Újszegedi TC
- Full name: Újszegedi Torna Club
- Founded: 1913
- Ground: UTC Sporttelep
- Website: https://utc1913.hu/
| Home colours |

= Újszegedi TC =

Hungarian football club

Újszegedi Torna Club is professional football club based in Szeged, Csongrád-Csanád County, Hungary.

==History==

The team now known as the Újszeged Gymnastics Club (UTC) was founded in 1913 (according to other sources, in 1911 or 1919): “According to my predecessors, the UTC was founded in 1913 out of the friendship and association of rose gardeners from Szőreg and Újszeged,” says Sándor Gidai, the club's current president, recounting its beginnings.

One of the iconic figures of the pre-war UTC era was Ferenc Lakatos, who played as a defender for 14 years, as well as Lajos Korányi, who earned 40 caps for the national team—he learned the basics of soccer on the team from childhood.

The political changes following the war had an impact in many areas. In line with the new spirit of the times and guiding principles, youth military training organizations were established throughout Szeged starting in the mid-1920s; as a result, independent teams and city sports clubs—including the UTC—created their own specialized sections. During their training, the cadets participated in mandatory drill exercises, target shooting, track and field, soccer, wrestling, and boxing.

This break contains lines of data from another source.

/-!
# Crux `PatchingRelPerfect` (stmt-ResolutionOfSingularities-16161), chain W5.2 — F7(β) (β-AX) PHASE C:
# MACHINE-CHECKED STRICT S1♯ RUNS (chart arithmetic) of three named germs — (a) W2 tail, (b) K₃, (c) W1 3-host

[OURS · L1 W5.2 · F7(β) (β-AX) Phase C · X3 `PhaseCTermination₂` raw material · res-L1-w52-plan-1 ADDENDUM G11-19′ (5) (object named
for res-D-repro-1 AS res-L1-repro-3); res-L1-w52-stub-1's letter-law currency `…DepthPhaseCLetterLaws` (p546570) cited for the one-step laws;
res-L1-w52-idea-1 X3 MEASURE MEMO §5.8 (K₃), res-L1-w52-tri-2 TRIAGE v11.6 Row Z4 / kit j283611 (W1 = `three_a2b2`, W2 = the witness `P`),
res-L1-w52-tri-1 TRIAGE v28 Row 0 addendum kit j283591 (K₃: 5 strict moves).]  Replaces the role of NO printed item; NOT a statement of the
manuscript under review (AI-written, weaker than expert review).  Ring level, ANY commutative ring; every identity is an equality of ideals
obtained from the chart substitution of ONE blow-up followed by the division by the exceptional letter ONCE (weight `ν = 1`, the controlled
transform of spec v4.1 §1 `K_step`), written in the shape `K(substituted) = (exceptional letter) · K′` — or `= (exceptional letter)` when the
controlled transform `K′` is the UNIT ideal (the chart carries no point of `cosupp K′`: END there vacuously), exactly as in `piT_gChart` /
`germ_eq_span_of_dvd` of the letter-law file.  «END» below = the STRICT currency of record (spec §6 A1 `IsFormatSncOn`: all hosts and members
through the point form ONE snc family) read on the final germ: either `K′ = ⊤` on the chart, or `K′` is displayed as a monomial sum in an
exchanged coordinate family (the r.s.o.p. packaging of such a display is the pattern of `…DepthPhaseCLinearTwoPlanePole` §3 /
`…DepthPhaseCCarrierRsop` `isRsopPart_cons_iff`; it is NOT instantiated in this file).  Which centre S1♯ PICKS at each step is the triagers'
word (move lists quoted per item); this file certifies the arithmetic of the moves and of every chart, nothing about the strategy.  Every move
below is an INSTANCE of stub-1's named laws — W2 move 1 = `uniaxial_uChart`/`uniaxial_tChart` of `…DepthPhaseCUniaxialLaws` with
(u,m,a,c | b,d) := (y,2,0,1 | 2,z), the strips = `piT_tChart` / `piM_mChart`, K₃ move 5 = the axis/point move (stub-1 STATUS 16:35:06Z) — written out
on the concrete letters and closed by the shared factor law `germ_factor` / `germ_eq_span_of_dvd`, so that the run reads line by line.

## (a) W2 = tri-2's witness `P = (x) + (x + y²) + (t² z)`, members `y, t`, `N`-member `z` — the whole strict tail (every point of `cosupp P` is
## weak-END and strict non-END; tri-2 `L/res-L1-w52-tri-2/TAILRUNS-input.md` ee55963a16338975 (a) ≡ tri-1 `L/res-L1-w52-tri-1/TAILRUNS-input.md` paths 4/16–18, move for move)
Move 1 (TB2: `ord_W N̄ = 2`): centre `V(x, y, t)`; legality `W2_le_centre`; charts `W2_move1_chartY` (`K = (y)·#7`, `#7 = (x′) + (x′ + y) + (y t′² z)`,
weak-END `#7 = (x′) + (y)` by `W2_childY_weak`), `W2_move1_chartT` (`K = (t)·#2`, `#2 = (x′) + (x′ + t y′²) + (t z)`), `W2_move1_chartX` (`K = (x)`).
Branch `#7`: move 2′ = `Π_y` (`V(x′, y)`, legality `W2_childY_le_centre`): `W2_tail_chartY` (`#7 = (y)`: second host `x″ + 1`, `K = (1)`), `W2_tail_chartX`
(`#7 = (x′)`).  Branch `#2`: move 2 = `Π_t` (`W2_node2_le_surfaceT`, `W2_move2_T_chartT` → `#3 = (x″) + (x″ + y′²) + (z)`, `W2_move2_T_chartX`); move 3 =
`Bl V(x, y, z)` on `#3` (`W2_node3_le_centre`; `W2_move3_chartY` → `#4 = (x′) + (x′ + y) + (z′)`; `W2_move3_chartZ` = `(z)`, node `#6` END; `W2_move3_chartX`);
move 4 = `Bl V(x, y, z)` on `#4` (`W2_node4_le_centre`; `W2_move4_chartY` = `(y)`; `W2_move4_chartZ` = `(z)`, node `#5` END; `W2_move4_chartX`) ⇒ worst
case FOUR strict moves, every branch ends with a unit controlled transform (= both triagers' trees).

## (b) K₃ = tri-1's generation-3 cusp pole `(g) + (g + t²uv(u − v)) + (t⁴u²v)`, members `t, u, v` (idea-1 memo §5.8; tri-1 v28 j283591: 5 strict moves)
Moves 1–4 = the strips `Π_t, Π_t, Π_u, Π_v` (memo §5.8 «strips t, t, u, v»; the letter-law instances `piT_tChart`/`piM_mChart` written out):
`K3_move1_t/g`, `K3_move2_t/g`, `K3_move3_u/g`, `K3_move4_v/g` reach **`K₇ = (g) + (g + (u − v)) + (t² u)`** (tri-1 v28 Row 2's state; weak-END,
strict non-END: `u − v` lies in the span of the members `u, v`).  Move 5 = the member stratum `V(g, u, v)` (memo: «W = V(u, v), admissible»;
legality `K7_le_centre`): `K3_move5_chartU` (`K₇ = (u)·((g′) + (g′ + (1 − v₁)) + (t²))`), `K3_move5_chartV`, `K3_move5_chartG` (`= (g)`); END
leaves: at the point `v₁ = 1` of the `u`-chart, with `w := v₁ − 1`, the germ is `(g′) + (w) + (t²)` (`K3_end_chartU`) — the hosts `g′, g′ − w` and
the members `u, t` through that point exchange to the chart letters `g′, w, u, t` (the member `v`'s strict transform `V(v₁)` does not pass);
off `v₁ = 1` the germ is `⊤` (`K3_offEnd_chartU`); symmetrically on the `v`-chart (`K3_end_chartV`, no unit hypothesis needed).  FIVE moves.

## (c) W1 = tri-2's `three_a2b2` — in the sibling file `…DepthPhaseCTailRunsThreeHost.lean` (three-host germ notation `Kq[…]`).

What is NOT here: the r.s.o.p./`IsRsopPart` packaging of the END displays; the Rees-chart images (`map_…`, pattern `map_piT_one`); any claim
about which move S1♯ selects (the triagers' tables are quoted, not derived); K₅ / tacnode / diagonal poles; the (α_m) family (stub-1's
`…DepthPhaseCUniaxialLaws`).

## References
* The Stacks Project, Tags 0804, 0BIQ (affine blow-up algebras and their charts). [StacksProject]
* J. Kollár, *Lectures on Resolution of Singularities* (2007), (3.111) Step 3 (monomial bookkeeping). [Kollar2007]
-/

-- `Summit.<Summit>.<Sub>.Theorems` with `Sub = Summit` (single-conjunct summit, D-0017)
set_option linter.dupNamespace false

noncomputable section

open Literature.AlgebraicGeometry.Resolution

namespace Summit.ResolutionOfSingularities.ResolutionOfSingularities.Theorems

universe u

namespace DepthPhaseC

/-- The two-host germ `K = (g) + (g + φ) + (n)` (stub-1's letter-class notation). -/
local notation3 "Kl[" g "," φ "," n "]" => (Ideal.span {g} ⊔ Ideal.span {g + φ} ⊔ Ideal.span {n})

section Algebra

variable {A : Type u} [CommRing A]

/-! ## §0 Glue: unit and monomial-sum leaves for the two-host germ -/

/-- **Unit leaf (two hosts)**: if the second host's letter is `g + u` with `u` a unit, the germ is the unit ideal. [folklore] -/
theorem germ_eq_top_of_isUnit (g n : A) {w : A} (hw : IsUnit w) : Kl[g, w, n] = ⊤ := by
  rw [Ideal.eq_top_iff_one]
  obtain ⟨v, hv⟩ := hw.exists_left_inv
  have : v * (g + w) - v * g = 1 := by rw [← hv]; ring
  rw [← this]
  exact Ideal.sub_mem _ (Ideal.mem_sup_left (Ideal.mem_sup_right (Ideal.mul_mem_left _ _ (Ideal.mem_span_singleton_self _))))
    (Ideal.mem_sup_left (Ideal.mem_sup_left (Ideal.mul_mem_left _ _ (Ideal.mem_span_singleton_self _))))

/-- **Unit leaf via the `N`-member (two hosts)**: if the `N`-summand is a unit the germ is the unit ideal. [folklore] -/
theorem germ_eq_top_of_isUnit_N (g φ : A) {n : A} (hn : IsUnit n) : Kl[g, φ, n] = ⊤ := by
  rw [Ideal.eq_top_iff_one]
  obtain ⟨v, hv⟩ := hn.exists_left_inv
  rw [← hv]
  exact Ideal.mem_sup_right (Ideal.mul_mem_left _ _ (Ideal.mem_span_singleton_self _))

/-! ## §1 (a) W2 — the witness `P = (x) + (x + y²) + (t² z)` and its tail -/

/-- **Legality of move 1 (`ν = 1`)**: `P ≤ (x, y, t)`. [folklore] -/
theorem W2_le_centre (x y z t : A) : Kl[x, y ^ 2, t ^ 2 * z] ≤ Ideal.span (Set.range ![x, y, t]) := by
  rw [CuspMember.span_range_vec3]
  refine sup_le (sup_le (le_sup_of_le_left le_sup_left) ?_) ?_ <;> rw [Ideal.span_singleton_le_iff_mem]
  · exact Ideal.add_mem _ (Ideal.mem_sup_left (Ideal.mem_sup_left (Ideal.mem_span_singleton_self x)))
      (Ideal.mem_sup_left (Ideal.mem_sup_right (Ideal.mem_span_singleton.mpr ⟨y, by ring⟩)))
  · exact Ideal.mem_sup_right (Ideal.mem_span_singleton.mpr ⟨t * z, by ring⟩)

/-- **W2 move 1, `y`-chart** (`x = y x′`, `t = y t′`): `P = (y) · ((x′) + (x′ + y) + (y t′² z))` — the child `K_y`. [folklore] -/
theorem W2_move1_chartY (x' y z t' : A) :
    Kl[y * x', y ^ 2, (y * t') ^ 2 * z] = Ideal.span {y} * Kl[x', y, y * t' ^ 2 * z] := by
  rw [show y ^ 2 = y * y by ring, show (y * t') ^ 2 * z = y * (y * t' ^ 2 * z) by ring, germ_factor]

/-- **The child `K_y` is WEAK-END**: `(x′) + (x′ + y) + (y t′² z) = (x′) + (y)` — a monomial sum in the host `x′` and the member `y`
(strictly it is NOT END: `x′`, `x′ + y`, `y` are dependent). [folklore] -/
theorem W2_childY_weak (x' y z t' : A) : Kl[x', y, y * t' ^ 2 * z] = Ideal.span {x'} ⊔ Ideal.span {y} := by
  rw [germ_eq]
  refine le_antisymm (sup_le le_rfl ?_) le_sup_left
  rw [Ideal.span_singleton_le_iff_mem]
  exact Ideal.mem_sup_right (Ideal.mem_span_singleton.mpr ⟨t' ^ 2 * z, by ring⟩)

/-- **W2 move 1, `t`-chart** (`x = t x′`, `y = t y′`): `P = (t) · ((x′) + (x′ + t y′²) + (t z))` (the (α)-class continuation, not part of the
tail). [folklore] -/
theorem W2_move1_chartT (x' y' z t : A) :
    Kl[t * x', (t * y') ^ 2, t ^ 2 * z] = Ideal.span {t} * Kl[x', t * y' ^ 2, t * z] := by
  rw [show (t * y') ^ 2 = t * (t * y' ^ 2) by ring, show t ^ 2 * z = t * (t * z) by ring, germ_factor]

/-- **W2 move 1, `x`-chart** (`y = x y′`, `t = x t′`): `P = (x)`. [folklore] -/
theorem W2_move1_chartX (x y' z t' : A) : Kl[x, (x * y') ^ 2, (x * t') ^ 2 * z] = Ideal.span {x} := by
  rw [show (x * y') ^ 2 = x * (x * y' ^ 2) by ring, show (x * t') ^ 2 * z = x * (x * t' ^ 2 * z) by ring, germ_eq_span_of_dvd]

/-- **Legality of the tail move**: `K_y ≤ (x′, y)`. [folklore] -/
theorem W2_childY_le_centre (x' y z t' : A) : Kl[x', y, y * t' ^ 2 * z] ≤ Ideal.span (Set.range ![x', y]) := by
  rw [W2_childY_weak, CuspMember.span_range_vec2]

/-- **W2 TAIL, `y`-chart** (`x′ = y x″`): `K_y = (y) · ((x″) + (x″ + 1) + (t′² z)) = (y)` — the second host becomes the unit `x″ + 1`,
the controlled transform is `⊤`: no point of `cosupp` on this chart (END). [folklore] -/
theorem W2_tail_chartY (x'' y z t' : A) : Kl[y * x'', y, y * t' ^ 2 * z] = Ideal.span {y} := by
  have h := germ_factor y x'' 1 (t' ^ 2 * z)
  rw [mul_one, show y * (t' ^ 2 * z) = y * t' ^ 2 * z by ring] at h
  rw [h, germ_eq_top_of_isUnit _ _ isUnit_one, Ideal.mul_top]

/-- **W2 TAIL, `x′`-chart** (`y = x′ y″`): `K_y = (x′)` (END). [folklore] -/
theorem W2_tail_chartX (x' y'' z t' : A) : Kl[x', x' * y'', x' * y'' * t' ^ 2 * z] = Ideal.span {x'} := by
  rw [show x' * y'' * t' ^ 2 * z = x' * (y'' * t' ^ 2 * z) by ring, germ_eq_span_of_dvd]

The war also had an impact on the life of soccer and its structure up to that point. It was not until 1945 that the sport was reorganized and the first official matches were played. The first top-division championship in 1945 was again held exclusively for teams from the capital; in the provinces, local tournaments or regional championships were organized.

The newly formed Szeged Textiles Sports Association represents a major achievement in the development of high-quality sports. The new association was formed through the merger of the Hemp, Flax, and Jute Industry, the Szeged Hemp Spinning Mill, the Anglo-Hungarian Jute Spinning Mill, the Uniform Industry National Company, and the Rope-Making and Manufacturing National Company. The merger was announced with the unanimous approval of the participating companies.

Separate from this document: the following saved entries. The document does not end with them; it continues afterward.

/-
Cell b2b-lgcu-borel (gen 21).  VALUE = THEOREM (an unconditional exclusion of a class of members of
hypothetical witnesses), NOT summit progress; the crux item `SubgroupIdentityDesigns`
(stmt-MatrixMultiplication-14079) stays open and untouched.
-/
import Mathlib
import Summits.MatrixMultiplication.MatrixMultiplication.Theorems.SubgroupIdentityDesigns.Negative.CharacterLaw

/-!
# No member of a level-one witness contains the diagonal torus

Route `LevelGradedCohnUmans`, crux `SubgroupIdentityDesigns` (stmt-MatrixMultiplication-14079), cells
`(m, k) = (1 + l, 1)`, `p ≥ 3`, `−2 < ε ≤ 1`; report `run/shared/lean/b2b/levelgraded-cu/ORACLE-g21.md`
§G21-4.  VALUE = THEOREM (the first instance of the single-admissible-orbit exclusion of
`CharacterLaw`), NOT summit progress; the crux item is untouched and remains open.

Let `T ≤ GL_m(𝔽_p)` be the diagonal torus (`diagTorus`), `χ : 𝔽_p^× → ℂˣ` a NON-TRIVIAL character
(one exists for `p ≥ 3`: the quadratic character, `exists_unitChar_ne_one`) and `σ = χ ∘ det|_T`
(`detChar`).  A vector `u` is `σ`-admissible iff every coordinate of `u` is non-zero
(`support_full_of_mem_adm`: if `u_{i₀} = 0`, the torus element `diag(1, …, c, …, 1)` with `χ(c) ≠ 1`
fixes `u`), and the full-support vectors form ONE `T`-orbit (`exists_smul_eq_of_full`), so
`ν_σ(T) ≤ 1` (`card_admOrb_torus_le_one`).  By `CharacterLaw.no_single_orbit_*`:

* `torus_not_le_member` — for every level-one witness (`p ≥ 3`, `m = 1 + l ≥ 2`, `−2 < ε ≤ 1`):
  `¬ T ≤ H₁`, `¬ T ≤ H₂`, `¬ T ≤ H₃`;
* `conjTorus_not_le_member` — the same for every conjugate `x T x⁻¹` (every split maximal torus;
  admissibility and `det` transport under conjugation), and `overgroup_of_torus_not_le_member`: a
  fortiori no member contains a monomial group, a Borel subgroup, a parabolic, or any overgroup of a
  split maximal torus.

Contrast: `T` has `2^m − 1 + …` orbits on vectors, so the invariant law (`LevelOneInvariantDim`,
`σ = 1`) says nothing about it, and `T` is far from semiregular (`SemiregularLaw`); the character law is
the first tool of the cell that binds fixed-point-rich subgroups of members.

HONEST SCOPE (vs the order-only counts of `LevelOneWindowAll`/N1/N2): `|T| = (p − 1)^m`.  For the
MIDDLE member the window allows `|H₂| ≤ p^m − b − 2 ≥ (p − 1)^m`, so `¬ T ≤ H₂` is new in every open
cell; for the END members N2 already bounds `|H| ≤ D/(2b − 1) < (p^m − 1)/2 + (p − 1)/4`, which is
`< (p − 1)^m` unless `m ≳ p ln 2` (e.g. it is new for ends at `(p, m) = (5, 4), (11, ≥ 8), (13, ≥ 9)`,
and implied by order at `(11, 3), (13, 3)`); most overgroups of `T` exceed the window by order alone.

Sorry-free; standard axioms.
-/

set_option linter.dupNamespace false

Athletes from factories and companies realized that to develop high-quality sports, they needed to unite under one umbrella, as this is the only way to ensure the athletic development of textile workers in Szeged. The new club's first soccer and table tennis teams will compete in NB II this fall. In addition, they will ensure the development of both mass participation and high-level sports in boxing, track and field, volleyball, bowling, and chess. Szeged's sports community is watching the new sports club's operations with great interest.” (Délmagyarország, August 25, 1949.)

``The Újszeged Gymnastics Club has been reestablished in Szeged. Now that it has been revived, the Újszeged Hemp Factory is providing it with substantial support. However, the club’s leaders are also counting on financial contributions from the Újszeged community, particularly from fruit and flower growers. In the past, many famous soccer players began their careers at the UTC.

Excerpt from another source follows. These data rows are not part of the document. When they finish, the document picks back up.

set_option maxRecDepth 100000 in
/-- **`qc`**: Tanner graph = edge-disjoint union of two layers whose components are wheel graphs `prismGraph 126` (`A₃A₂ᵀ` of order
`63`) and `prismGraph 126` (`B₂B₁ᵀ` of order `63`) — BCGMRY24 Lemma 2 minus planarity (`BB.Code.exists_wheel_layers`). KERNEL. -/
theorem qc_wheel_layers :
    ∃ ΓA ΓB : SimpleGraph ((BB.Mono 1 63 ⊕ BB.Mono 1 63) ⊕ (BB.Mono 1 63 ⊕ BB.Mono 1 63)),
    qc.css.tannerGraph = ΓA ⊔ ΓB ∧ Disjoint ΓA ΓB ∧
    (∀ K : ΓA.ConnectedComponent, Nonempty (K.toSimpleGraph ≃g prismGraph 126)) ∧
    (∀ K : ΓB.ConnectedComponent, Nonempty (K.toSimpleGraph ≃g prismGraph 126)) := by
  have hA : ∀ g : BB.Mono 1 63, qc.A g ≠ 0 ↔ g = ((0 : Fin 1), (0 : Fin 63)) ∨ g = ((0 : Fin 1), (1 : Fin 63)) ∨ g = ((0 : Fin 1), (5 : Fin 63)) := by decide +kernel
  have hB : ∀ g : BB.Mono 1 63, qc.B g ≠ 0 ↔ g = ((0 : Fin 1), (0 : Fin 63)) ∨ g = ((0 : Fin 1), (10 : Fin 63)) ∨ g = ((0 : Fin 1), (23 : Fin 63)) := by decide +kernel
  have h := qc.exists_wheel_layers (g₁ := ((0 : Fin 1), (0 : Fin 63))) (g₂ := ((0 : Fin 1), (1 : Fin 63))) (g₃ := ((0 : Fin 1), (5 : Fin 63))) (h₁ := ((0 : Fin 1), (0 : Fin 63)))
    (h₂ := ((0 : Fin 1), (10 : Fin 63))) (h₃ := ((0 : Fin 1), (23 : Fin 63))) (by decide) (by decide) (by decide) (by decide) (by decide) (by decide) hA hB
  have e1 : addOrderOf (((0 : Fin 1), (5 : Fin 63)) - (0, 1)) = 63 := (addOrderOf_eq_iff (by norm_num)).mpr (by decide)
  have e2 : addOrderOf (((0 : Fin 1), (10 : Fin 63)) - (0, 0)) = 63 := (addOrderOf_eq_iff (by norm_num)).mpr (by decide)
  rw [e1, e2] at h
  exact h

end Summit.Ventures.QEC.Census.A1p_n126_k10_d1fb973b

namespace Summit.Ventures.QEC.Census.A1p_n168_k10_6a3525f9

open Matrix Literature.InformationTheory.QuantumCodes BBRows

/-- Monomials of `A = 1 + y + y^5` (construction `A_terms = [[0, 0], [0, 1], [0, 5]]`, from the census generator file `census/search-3/gens/a1plus/A1p_n168_k10_6a3525f9.json` (matrix_sha256 `6a3525f979f5821d…`; `A = 1+y+y^5`, `B = 1+y^8+y^61`)). DATA. -/
def la : List (BB.Mono 1 84) := [(Fin.ofNat 1 0, Fin.ofNat 84 0), (Fin.ofNat 1 0, Fin.ofNat 84 1), (Fin.ofNat 1 0, Fin.ofNat 84 5)]

/-- Monomials of `B = 1 + y^8 + y^61` (construction `B_terms = [[0, 0], [0, 8], [0, 61]]`). DATA. -/
def lb : List (BB.Mono 1 84) := [(Fin.ofNat 1 0, Fin.ofNat 84 0), (Fin.ofNat 1 0, Fin.ofNat 84 8), (Fin.ofNat 1 0, Fin.ofNat 84 61)]

/-- The census row's code as a TYPED two-block code `QC(1 + y + y^5, 1 + y^8 + y^61)` on `ℤ_1 × ℤ_84` (`BB.Code 1 84`). (definition) -/
def qc : BB.Code 1 84 := ⟨polyL la, polyL lb⟩

set_option maxRecDepth 100000 in
/-- INDEX IDENTITY, `X` side, in the kernel: the certificate's `H^X` rows ARE the `X`-check words of `qc` (`decide +kernel`). -/
theorem HX_eq_rowsX : A1p_n168_k10_6a3525f9.cert.HX = rowsX la lb := by
  decide +kernel

set_option maxRecDepth 100000 in
/-- INDEX IDENTITY, `Z` side. -/
theorem HZ_eq_rowsZ : A1p_n168_k10_6a3525f9.cert.HZ = rowsZ la lb := by
  decide +kernel

set_option maxRecDepth 100000 in
/-- The certificate's flat `H^X` is `qc.HXFlat`. -/
theorem rowMatrix_HX_eq : rowMatrix 168 A1p_n168_k10_6a3525f9.cert.HX = qc.HXFlat := by
  have cast : ∀ {H H' : List ℕ} (e : H = H'),
      rowMatrix 168 H = (rowMatrix 168 H').submatrix (Fin.cast (congrArg List.length e)) id := by
    intro H H' e; subst e; rfl
  exact (cast HX_eq_rowsX).trans (rowMatrix_rowsX qc (LA := la) (LB := lb) rfl rfl)

set_option maxRecDepth 100000 in
/-- The certificate's flat `H^Z` is `qc.HZFlat`. -/
theorem rowMatrix_HZ_eq : rowMatrix 168 A1p_n168_k10_6a3525f9.cert.HZ = qc.HZFlat := by
  have cast : ∀ {H H' : List ℕ} (e : H = H'),
      rowMatrix 168 H = (rowMatrix 168 H').submatrix (Fin.cast (congrArg List.length e)) id := by
    intro H H' e; subst e; rfl
  exact (cast HZ_eq_rowsZ).trans (rowMatrix_rowsZ qc (LA := la) (LB := lb) rfl rfl)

For example, the Korányi brothers also started playing sports here. Their soccer team competed in NB II for a long time, mostly with players they had trained themselves. The club’s leaders continue to regard player development as their most important task. They plan to hold a tryout for youth soccer players in the near future.” (Sport, January 20, 1957.)

The UTC, which trained on Temesvári Boulevard—on the site of today's City Sports Hall—until 1970, achieved its greatest successes during this period: In 1944, they triumphed 6–0 over TVE Hódmezővásárhely in the Csongrád County derby, with goals by Csöke (3), Szokoli, Burkus, and an own goal by Antal. The Újszegedi Torna Club was also a two-time first-division champion of Csongrád County, winning titles in both the 1957–1958 and 1962–1963 seasons.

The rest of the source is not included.